Par Pierre Morio · L'ŒIL

Le 19 avril 2012 - 1209 mots

Les musées ont compris le bénéfice qu’ils pouvaient retirer des expositions sur L’Égypte antique, quitte à les bâcler. 2012 voit cependant quelques initiatives dépoussiérer le genre

À l’évocation de l’Égypte, tout Indiana Jones qui sommeille en nous se réveille. Car l’Égypte ancienne reste une des civilisations qui fascinent le plus le public. Ces dernières années, l’actualité n’a pas manqué d’expositions plus ou moins convaincantes sur le sujet. Les musées ayant bien compris la manne financière que représentaient de tels événements, montés parfois au mépris de la rigueur scientifique. Mais la tendance semble aujourd’hui s’inverser. Plusieurs expositions montrent l’Égypte sous un aspect nouveau, sans doute en raison d’une exigence plus grande manifestée par les visiteurs des musées de beaux-arts.

Un intérêt pour les marges chronologiques
Ainsi Diana Craig Patch, conservatrice au Metropolitan Museum de New York et commissaire de l’exposition « L’aube de l’art égyptien », peut-elle confier : « Je crois que le public qui vient au Metropolitan Museum est toujours intéressé par la découverte de l’Égypte antique. Bien que le Nouvel Empire reste le mieux connu, nous avons constaté que nos visiteurs sont toujours sensibles à l’art égyptien d’autres périodes. »

Pour satisfaire cette soif de connaissance, les institutions ont choisi deux approches. La première, proposée par le Metropolitan et par le Musée Jacquemart-André, consiste à s’intéresser aux marges chronologiques de l’histoire pharaonique. Ces périodes délaissées par les conservateurs, car peu prestigieuses au regard des époques classiques, sont pourtant une source d’avancées importantes dans la compréhension du mode de pensée de la civilisation. La seconde approche conduit les musées à mettre en valeur leurs fonds à partir de thématiques resserrées : l’eau à Alexandrie au Musée de Tessé ou les débuts de l’égyptologie scientifique avec Émile Guimet au Musée des beaux-arts de Lyon.
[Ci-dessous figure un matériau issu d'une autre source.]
import Mathlib
import HarnessLib
import Summits.Ventures.LatticeQCDFlow.Exactness.IMHPathTotalVariationContraction
import Summits.Ventures.LatticeQCDFlow.Scaling.AutoregressiveGaugeAllClosingColdExact

/-!
# LatticeQCDFlow / Scaling — total-variation contraction ON PATH SPACE for the exact all-closing conditioner (`A = Z/∏_ℓ c_{#C_ℓ}`): after `b` discarded updates every event and every bounded statistic of the whole future differs between two starts by at most `(1 − A)^b·δ` (times its range)

HONEST FRAMING: exact (Metropolis-corrected) sampling algorithms for lattice gauge theory;
figures of merit are autocorrelation/cost numbers at stated couplings and volumes; no
continuum-physics claim.

Venture `LatticeQCDFlow` (cell pub-lqcd), topic `Scaling`, FANOUT row 30 (lean-1, GEN-37) — OUR WORK, the gauge instance of this
generation's abstract `Exactness/IMHPathTotalVariationContraction` for the exact all-closing conditioner (`A = Z/∏_ℓ c_{#C_ℓ}`).  Setting as in
`Scaling/AutoregressiveGauge…AnyStart` (GEN-34): the sampler's kernel `K = indepMH q w` run from arbitrary initial configuration laws;
`A` is the sampler's acceptance at the cold configuration (displayed), `1/A` its cold weight.
For two initial configuration laws with `|μ₀(S) − ν₀(S)| ≤ δ` on every measurable `S`, and the runs `U_·`, `V_·` of the sampler from them:

* **`allClosing_path_tv_contraction`** — `|P(U_{b+·} ∈ E) − P(V_{b+·} ∈ E)| ≤ (1 − A)^b·δ` for every measurable set of configuration streams `E`;
* **`allClosing_path_statistic_tv_contraction`** — `|E F(U_{b+·}) − E F(V_{b+·})| ≤ (1 − A)^b·δ·(c − a)` for every measurable path statistic
  `a ≤ F ≤ c` (window averages, autocovariance ∕ `τ_int` estimators, running extrema, hitting indicators, acceptance counts…);
* **`allClosing_path_statistic_tv_to_stationary`** — against the EQUILIBRIUM RUN: `|E F(U_{b+·}) − E_π F| ≤ (1 − A)^b·δ·(c − a)` whenever
  `|μ₀(S) − π(S)| ≤ δ` — GEN-34's any-start certificate is `δ = 1`; a warm start at set-wise distance `δ` saves `log(1/δ)/A` discards.

NOT CLAIMED: a total-variation functional on path space (def-free); attainment; any value of `A`.  No `def`, no `sorry`, nothing cited as a fact.
-/

noncomputable section

namespace Summit.Ventures.LatticeQCDFlow.Theory2.Autoregressive

open MeasureTheory ProbabilityTheory Function Finset
open scoped ENNReal unitInterval
open Literature.MathematicalPhysics.QuantumFieldTheory Literature.MathematicalPhysics.QuantumLattice
open Summit.Ventures.LatticeQCDFlow.Exactness Summit.Ventures.LatticeQCDFlow.Scoring

variable {d L : ℕ} [NeZero L] {G : Type*} [Group G] [TopologicalSpace G] [IsTopologicalGroup G]
  [CompactSpace G] [SecondCountableTopology G] [MeasurableSpace G] [BorelSpace G]

/-- **PATH-SPACE CONTRACTION**: `|μ₀(S) − ν₀(S)| ≤ δ` on measurable sets ⇒ `|P(U_{b+·} ∈ E) − P(V_{b+·} ∈ E)| ≤ (1 − A)^b·δ` (the exact all-closing conditioner (`A = Z/∏_ℓ c_{#C_ℓ}`)). [ours] -/
theorem allClosing_path_tv_contraction [MeasurableSingletonClass G] (hL : 2 ≤ L) {w : G → ℝ} (hw : Continuous w) {m M : ℝ} (hm0 : 0 < m)
    (hm : ∀ g, m ≤ w g) (hM : ∀ g, w g ≤ M) (hwinv : ∀ g, w g⁻¹ = w g)
    (T : Finset (Edge d L)) (C : Edge d L → Finset (Plaquette d L))
    (hCne : ∀ ℓ ∈ T, (C ℓ).Nonempty)
    (hCe : ∀ ℓ ∈ T, ∀ p ∈ C ℓ, ℓ ∈ ({(p.1, p.2.1.1), (p.1.shift p.2.1.1, p.2.1.2),
        (p.1.shift p.2.1.2, p.2.1.1), (p.1, p.2.1.2)} : Finset (Edge d L)))
    (hdisj : ∀ ℓ ∈ T, ∀ ℓ' ∈ T, ℓ ≠ ℓ' → Disjoint (C ℓ) (C ℓ'))
    (hcover : ∀ p : Plaquette d L, ∃ ℓ ∈ T, p ∈ C ℓ)
    (π q : Measure (GaugeConfig d L G)) [IsProbabilityMeasure π] [IsProbabilityMeasure q]
    (hπ : π = (Measure.pi fun _ : Edge d L => haarProbability G).withDensity fun U =>
      ENNReal.ofReal ((∏ p : Plaquette d L, w (plaquetteHolonomy U p.1 p.2.1.1 p.2.1.2)) /
        ∫ V, ∏ p : Plaquette d L, w (plaquetteHolonomy V p.1 p.2.1.1 p.2.1.2) ∂(Measure.pi fun _ : Edge d L => haarProbability G)))
    (hq : q = (Measure.pi fun _ : Edge d L => haarProbability G).withDensity fun U =>
      ENNReal.ofReal (∏ ℓ ∈ T, (∏ p ∈ C ℓ, w (plaquetteHolonomy U p.1 p.2.1.1 p.2.1.2)) /
          (∫ v, ∏ p ∈ C ℓ, w (plaquetteHolonomy (update U ℓ v) p.1 p.2.1.1 p.2.1.2) ∂(haarProbability G))))
    [Fact (Measurable (fun U =>
        (((∫ V, ∏ p : Plaquette d L, w (plaquetteHolonomy V p.1 p.2.1.1 p.2.1.2) ∂(Measure.pi fun _ : Edge d L => haarProbability G)) /
          ∏ ℓ ∈ T, (∫ v, ∏ p ∈ C ℓ, w (plaquetteHolonomy (update U ℓ v) p.1 p.2.1.1 p.2.1.2) ∂(haarProbability G))))⁻¹))]
(μ₀ ν₀ : Measure (GaugeConfig d L G)) [IsProbabilityMeasure μ₀] [IsProbabilityMeasure ν₀] {δ : ℝ}
    (hδ : ∀ S, MeasurableSet S → |μ₀.real S - ν₀.real S| ≤ δ) (b : ℕ) {E : Set (ℕ → GaugeConfig d L G)} (hE : MeasurableSet E) :
    |((Kernel.trajMeasure (X := fun _ : ℕ => GaugeConfig d L G) μ₀
        (fun n : ℕ => (indepMH q (fun U =>
        (((∫ V, ∏ p : Plaquette d L, w (plaquetteHolonomy V p.1 p.2.1.1 p.2.1.2) ∂(Measure.pi fun _ : Edge d L => haarProbability G)) /
          ∏ ℓ ∈ T, (∫ v, ∏ p ∈ C ℓ, w (plaquetteHolonomy (update U ℓ v) p.1 p.2.1.1 p.2.1.2) ∂(haarProbability G))))⁻¹)).comap (fun h : (i : ↥(Finset.Iic n)) → GaugeConfig d L G => h ⟨n, Finset.mem_Iic.2 le_rfl⟩)
          (measurable_pi_apply _))).map (fun (x : ℕ → GaugeConfig d L G) (n : ℕ) => x (b + n))).real E -
      ((Kernel.trajMeasure (X := fun _ : ℕ => GaugeConfig d L G) ν₀
        (fun n : ℕ => (indepMH q (fun U =>
        (((∫ V, ∏ p : Plaquette d L, w (plaquetteHolonomy V p.1 p.2.1.1 p.2.1.2) ∂(Measure.pi fun _ : Edge d L => haarProbability G)) /
          ∏ ℓ ∈ T, (∫ v, ∏ p ∈ C ℓ, w (plaquetteHolonomy (update U ℓ v) p.1 p.2.1.1 p.2.1.2) ∂(haarProbability G))))⁻¹)).comap (fun h : (i : ↥(Finset.Iic n)) → GaugeConfig d L G => h ⟨n, Finset.mem_Iic.2 le_rfl⟩)
          (measurable_pi_apply _))).map (fun (x : ℕ → GaugeConfig d L G) (n : ℕ) => x (b + n))).real E| ≤ (1 - (((∫ V, ∏ p : Plaquette d L, w (plaquetteHolonomy V p.1 p.2.1.1 p.2.1.2) ∂(Measure.pi fun _ : Edge d L => haarProbability G)) /
        ∏ ℓ ∈ T, ∫ h, w h ^ (C ℓ).card ∂(haarProbability G)))) ^ b * δ := by
  obtain ⟨hA, hρq, hmax, hρm, hρpos⟩ := allClosing_cold_acceptMass_eq hL hw hm0 hm hM hwinv T C hCne hCe hdisj hcover π q hπ hq
  set cold : GaugeConfig d L G := fun _ => (1 : G) with hcold
  set ρ : GaugeConfig d L G → ℝ := fun U =>
    ((∫ V, ∏ p : Plaquette d L, w (plaquetteHolonomy V p.1 p.2.1.1 p.2.1.2) ∂(Measure.pi fun _ : Edge d L => haarProbability G)) /
      ∏ ℓ ∈ T, (∫ v, ∏ p ∈ C ℓ, w (plaquetteHolonomy (update U ℓ v) p.1 p.2.1.1 p.2.1.2) ∂(haarProbability G))) with hρ
  have hw0' : ∀ U, 0 < (ρ U)⁻¹ := fun U => inv_pos.2 (hρpos U)
  have hπ' : (q.withDensity fun U => ENNReal.ofReal (ρ U)⁻¹) = π := withDensity_inv_density hρm hρpos hρq
  haveI : IsProbabilityMeasure (q.withDensity fun U => ENNReal.ofReal (ρ U)⁻¹) := by rw [hπ']; infer_instance
  have hone : ∫⁻ y, ENNReal.ofReal (ρ y)⁻¹ ∂q = ENNReal.ofReal 1 := by
    have h : π Set.univ = 1 := measure_univ
    rw [← hπ', withDensity_apply _ MeasurableSet.univ, Measure.restrict_univ] at h
    rw [h, ENNReal.ofReal_one]
  have hA' := imhAcceptMass_toReal_eq_of_forall_le (q := q) hw0' cold hmax zero_le_one hone
  have hrate : ((ρ cold)⁻¹)⁻¹ = ((∫ V, ∏ p : Plaquette d L, w (plaquetteHolonomy V p.1 p.2.1.1 p.2.1.2) ∂(Measure.pi fun _ : Edge d L => haarProbability G)) /
        ∏ ℓ ∈ T, ∫ h, w h ^ (C ℓ).card ∂(haarProbability G)) := by
    rw [← hA, hA', one_div]
  have h := imh_chain_shift_tv_contraction (q := q) hw0' hmax μ₀ ν₀ hδ b hE (x₀ := cold)
  rw [hrate] at h
  exact h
Au Metropolitan, l’exposition est articulée de deux façons. Les cinq galeries suivent une structure largement chronologique, mais les salles sont organisées autour des thèmes spécifiques : la figure humaine, l’image divine, les premiers rois... C’est l’occasion de dévoiler, par exemple, les nouvelles interprétations sur l’utilisation des statuettes, des figurines et des palettes cérémonielles. La dernière galerie, consacrée aux « Premiers rois », fait le point sur les premiers dirigeants du pays et sur l’émergence d’un pouvoir central, très hiérarchisé et placé sous le signe du divin. Ces conceptions, présentes dès l’époque prédynastique, se développeront tout au long de l’histoire pharaonique.
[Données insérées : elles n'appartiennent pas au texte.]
import Summits.CriticalPhenomena.PercolationContinuityZ3.Theorems.PercNearOneGluingNoHeavyLowerTailSahiSymCubeCheck
import Summits.CriticalPhenomena.PercolationContinuityZ3.Theorems.PercNearOneGluingNoHeavyLowerTailSahiSymCubeMemo

/-!
# Sahi's `C_9` on the cube `{0,1}^5` by the symmetry-reduced coloured-antichain check (memoised leaf test): COMPUTATIONAL chunk B

Support file (cell `prim-sahi`, seat `prim-sahi-typer` gen 29; `--supports stmt-CriticalPhenomena-4575`, computational).  One `native_decide`
evaluation of a range of …`SahiSymCubeCheck`'s `symCheckT 5 9 (testM 5 9 65)` (canonical antichains `31, …, 155` of `canonE 5`; 1 order-`9`
digit test with the memoised Lieb–Sahi recursion …`SahiSymCubeMemo.testM`, base `2^65`).  Assembled in …`SahiSymCubeFiveNine`. [this work]
-/

namespace Summit.CriticalPhenomena.PercolationContinuityZ3.Theorems.SahiSymCube

/-- Chunk B of the order-`9` check on `{0,1}^5`: canonical antichains `31, …, 155` (1 digit test). [this work, computational] -/
theorem symCheck_five_9_chunkB : symCheckRange 5 9 (testM 5 9 65) 31 125 = true := by
  native_decide

end Summit.CriticalPhenomena.PercolationContinuityZ3.Theorems.SahiSymCube
import Mathlib
import HarnessLib
import HarnessLib.Audit
import Summits.RiemannHypothesis.Statement
import Literature.Barriers.RiemannHypothesis.TuranPartialSums
import HarnessLib.Audit.Status.Attr
/-- The exterior is not in the past of the black hole either way round: combining the two previous
statements, on the Kerr chart `{r > r₋}` both every point of a future-complete null geodesic ray and
every point in the chronological past of such a ray lie in `closure {r > r₊} = {r ≥ r₊}` — the ray
can at worst run along the event horizon. O'Neill 1995, Ch. 4, §4.2–§4.3. [cite: ONeill1995, Ch. 4, §4.2–§4.3] -/
theorem completeNullRay_and_past_subset_closure_exterior (h : |a| < M) (hM : 0 ≤ M)
    [(spacetime M a (rMinus M a) hM).metric.HasLeviCivita]
    {γ : ℝ → region a (rMinus M a)} {t₀ t₁ : ℝ} (ht₀₁ : t₀ < t₁)
    (hγ : IsGeodesicOn (spacetime M a (rMinus M a) hM).metric.leviCivita γ (Ioi t₀))
    (hN : (spacetime M a (rMinus M a) hM).metric.IsNull (velocity 𝓘(ℝ, E4) γ t₁))
    (hF : (spacetime M a (rMinus M a) hM).timeOrientation.IsFutureDirected
      (velocity 𝓘(ℝ, E4) γ t₁)) :
    γ '' Ioi t₀ ∪ (spacetime M a (rMinus M a) hM).metric.chronologicalPast
        (spacetime M a (rMinus M a) hM).timeOrientation (γ '' Ioi t₀) ⊆
      closure {x : region a (rMinus M a) | rPlus M a < radius a (x : E4)} := by
  rintro x (⟨t, ht, rfl⟩ | hx)
  · exact completeNullRay_subset_closure_exterior h hM ht₀₁ hγ hN hF t ht
  · exact subset_closure (chronologicalPast_completeNullRay_subset_exterior h hM ht₀₁ hγ hN hF hx)

end Kerr

/-! ### The exact Schwarzschild model on an arbitrary patch: `exteriorOf` is `{r > 2M}` -/

namespace SchwModelT2

open SeamedChartsExhaust.Negative SchwModel

variable (P : SchwModel.Params)

/-- `r₋(M, 0) = 0 ≤ max r₀ 0`: every patch of the model reaches at most down to the (degenerate)
Cauchy horizon of Schwarzschild. [folklore] -/
theorem rMinus_le_patch : Kerr.rMinus P.M 0 ≤ max P.r₀ 0 := by
  have : Kerr.rMinus P.M 0 = 0 := by
    rw [Kerr.rMinus, sq (0 : ℝ), mul_zero, sub_zero, Real.sqrt_sq P.hM.le, sub_self]
  rw [this]
  exact le_max_right _ _

/-- `|0| < M`: the model is sub-extremal. [folklore] -/
theorem abs_spin_lt : |(0 : ℝ)| < P.M := by rw [abs_zero]; exact P.hM
import Summits.NavierStokesRegularity.FluidComputer.TubeTablePost13
import HarnessLib

/-!
# Kernel run of the post-ramp box tube, chunks 6 … 11 (bp3 gen 16)

HONEST FRAMING: low prior, high value-of-information experiment on Tao's machine paradigm; NOT a
claim that NS blows up.

Kernel evaluations (`decide +kernel`; no `native_decide`, no extra axioms) of the in-tree tube checker
`runTube` (`P = 60`, 12 Taylor terms, cube `Rt`, read-out `CLt`) on the chunks `cP13 6 … cP13 11`
(= design chunks `cT 19 … cT 24`) of `TubeTablePost13.lean`, each from the recorded boundary
state `sP13 i` to `sP13 (i+1)`.

[cite: Tao2016AveragedNS, §5.5 Thm 5.3 (5.5)]
-/

namespace Summit.NavierStokesRegularity.FluidComputer

namespace TubeTablePost13

open Literature.Analysis.FluidPDE.FluidComputer Literature.Analysis.FluidPDE.FluidComputer.TubeTable
open Literature.Analysis.FluidPDE.FluidComputer.ThresholdLevelTable (GIt)

set_option maxHeartbeats 10000000 in
set_option maxRecDepth 200000 in
/-- Chunk 6 of the post-ramp tube run (design chunk 19: 50 steps at `h = 2^-11`). [folklore] -/
theorem runP13_6 : runTube 60 12 GIt CLt Rt (sP13 6) (cP13 6) = some (sP13 (6 + 1)) := by
  decide +kernel

set_option maxHeartbeats 10000000 in
set_option maxRecDepth 200000 in
/-- Chunk 7 of the post-ramp tube run (design chunk 20: 50 steps at `h = 2^-11`). [folklore] -/
theorem runP13_7 : runTube 60 12 GIt CLt Rt (sP13 7) (cP13 7) = some (sP13 (7 + 1)) := by
  decide +kernel

set_option maxHeartbeats 10000000 in
set_option maxRecDepth 200000 in
/-- Chunk 8 of the post-ramp tube run (design chunk 21: 50 steps at `h = 2^-11`). [folklore] -/
theorem runP13_8 : runTube 60 12 GIt CLt Rt (sP13 8) (cP13 8) = some (sP13 (8 + 1)) := by
  decide +kernel

set_option maxHeartbeats 10000000 in
set_option maxRecDepth 200000 in
/-- Chunk 9 of the post-ramp tube run (design chunk 22: 50 steps at `h = 2^-11`). [folklore] -/
theorem runP13_9 : runTube 60 12 GIt CLt Rt (sP13 9) (cP13 9) = some (sP13 (9 + 1)) := by
  decide +kernel

set_option maxHeartbeats 10000000 in
set_option maxRecDepth 200000 in
/-- Chunk 10 of the post-ramp tube run (design chunk 23: 50 steps at `h = 2^-11`). [folklore] -/
theorem runP13_10 : runTube 60 12 GIt CLt Rt (sP13 10) (cP13 10) = some (sP13 (10 + 1)) := by
  decide +kernel

set_option maxHeartbeats 10000000 in
set_option maxRecDepth 200000 in
/-- Chunk 11 of the post-ramp tube run (design chunk 24: 50 steps at `h = 2^-11`). [folklore] -/
theorem runP13_11 : runTube 60 12 GIt CLt Rt (sP13 11) (cP13 11) = some (sP13 (11 + 1)) := by
  decide +kernel

end TubeTablePost13

end Summit.NavierStokesRegularity.FluidComputer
Le Musée Jacquemart-André a, quant à lui, choisi de se concentrer sur les dynasties du dernier millénaire et sur l’époque ptolémaïque sous le commissariat général d’Olivier Perdu. Loin de l’image décadente qui persiste dans la pensée collective, les pièces qui y sont rassemblées dans une scénographie intime et sobre montrent combien l’art égyptien garde toute sa force. La présence de la Tête verte de Berlin, véritable chef-d’œuvre de l’époque ptolémaïque, vaut à elle seule la visite de l’exposition. Les traits réalistes de ce visage en grauwacke, cette pierre au poli incroyable, sont saisissants. Comme Olivier Perdu le souligne : « Rarement les sculpteurs égyptiens ont su traduire avec autant d’application et de perfection les traits du vieillissement. »
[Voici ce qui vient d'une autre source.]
import Mathlib
import Summits.RiemannHypothesis.RiemannHypothesis.Theorems.WeilFormatCCellShiftCertA1098p4
import Summits.RiemannHypothesis.RiemannHypothesis.Theorems.WeilFormatCCellShiftCertA1098p4T
import Summits.RiemannHypothesis.RiemannHypothesis.Theorems.WeilFormatCCellShiftCertRange
import HarnessLib

/-!
# Kernel class parts of the cell-refined shift certificate `cellA1098p4`: row-range parts 0, 1

Helper file (`--supports stmt-RiemannHypothesis-0098`), RH-free; seat rh-explicit-weil-1 gen4; re-split into ≤ 35-s files by gen5 (lead R9-34 (C)).  One `decide +kernel` pair pass
per class part of `CellSOS.cellA1098p4` (`WeilFormatCCellShiftCertA1098p4.lean`); consumed by the bound file together with `cellA1098p4_check`.
-/

set_option linter.dupNamespace false

namespace Summit.RiemannHypothesis.RiemannHypothesis.Theorems.WeilFormatC.CellSOS

set_option maxHeartbeats 0 in
set_option maxRecDepth 100000 in
/-- Row-range part 0 of `cellA1098p4`: the kernel's partial class table IS the claimed one. [folklore] -/
theorem cellA1098p4_tabR0 : cellA1098p4.checkTab cellA1098p4T 0 = true := by
  decide +kernel

set_option maxHeartbeats 0 in
set_option maxRecDepth 100000 in
/-- Row-range part 1 of `cellA1098p4`: the kernel's partial class table IS the claimed one. [folklore] -/
theorem cellA1098p4_tabR1 : cellA1098p4.checkTab cellA1098p4T 1 = true := by
  decide +kernel

end Summit.RiemannHypothesis.RiemannHypothesis.Theorems.WeilFormatC.CellSOS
Là encore, peu de pharaons sont présents, l’accent étant mis sur la statuaire privée. Celle-ci était d’ailleurs devenue un élément indispensable pour tous les fonctionnaires aisés, et ce dès la fin du Nouvel Empire. Une représentation en ronde-bosse installée dans le temple de la divinité adorée permettait à son propriétaire de s’assurer une survivance dans l’au-delà et de bénéficier de toutes les offrandes faites au dieu. Retrouvées en grand nombre, ces statues retracent aussi l’évolution des styles sur un millénaire, des courants archaïsants de la fin de la période libyenne au courant réaliste de l’époque ptolémaïque, en passant par les figures idéalisées dont un ensemble de têtes dites egg-heads, dont l’uniformité de la représentation est frappante.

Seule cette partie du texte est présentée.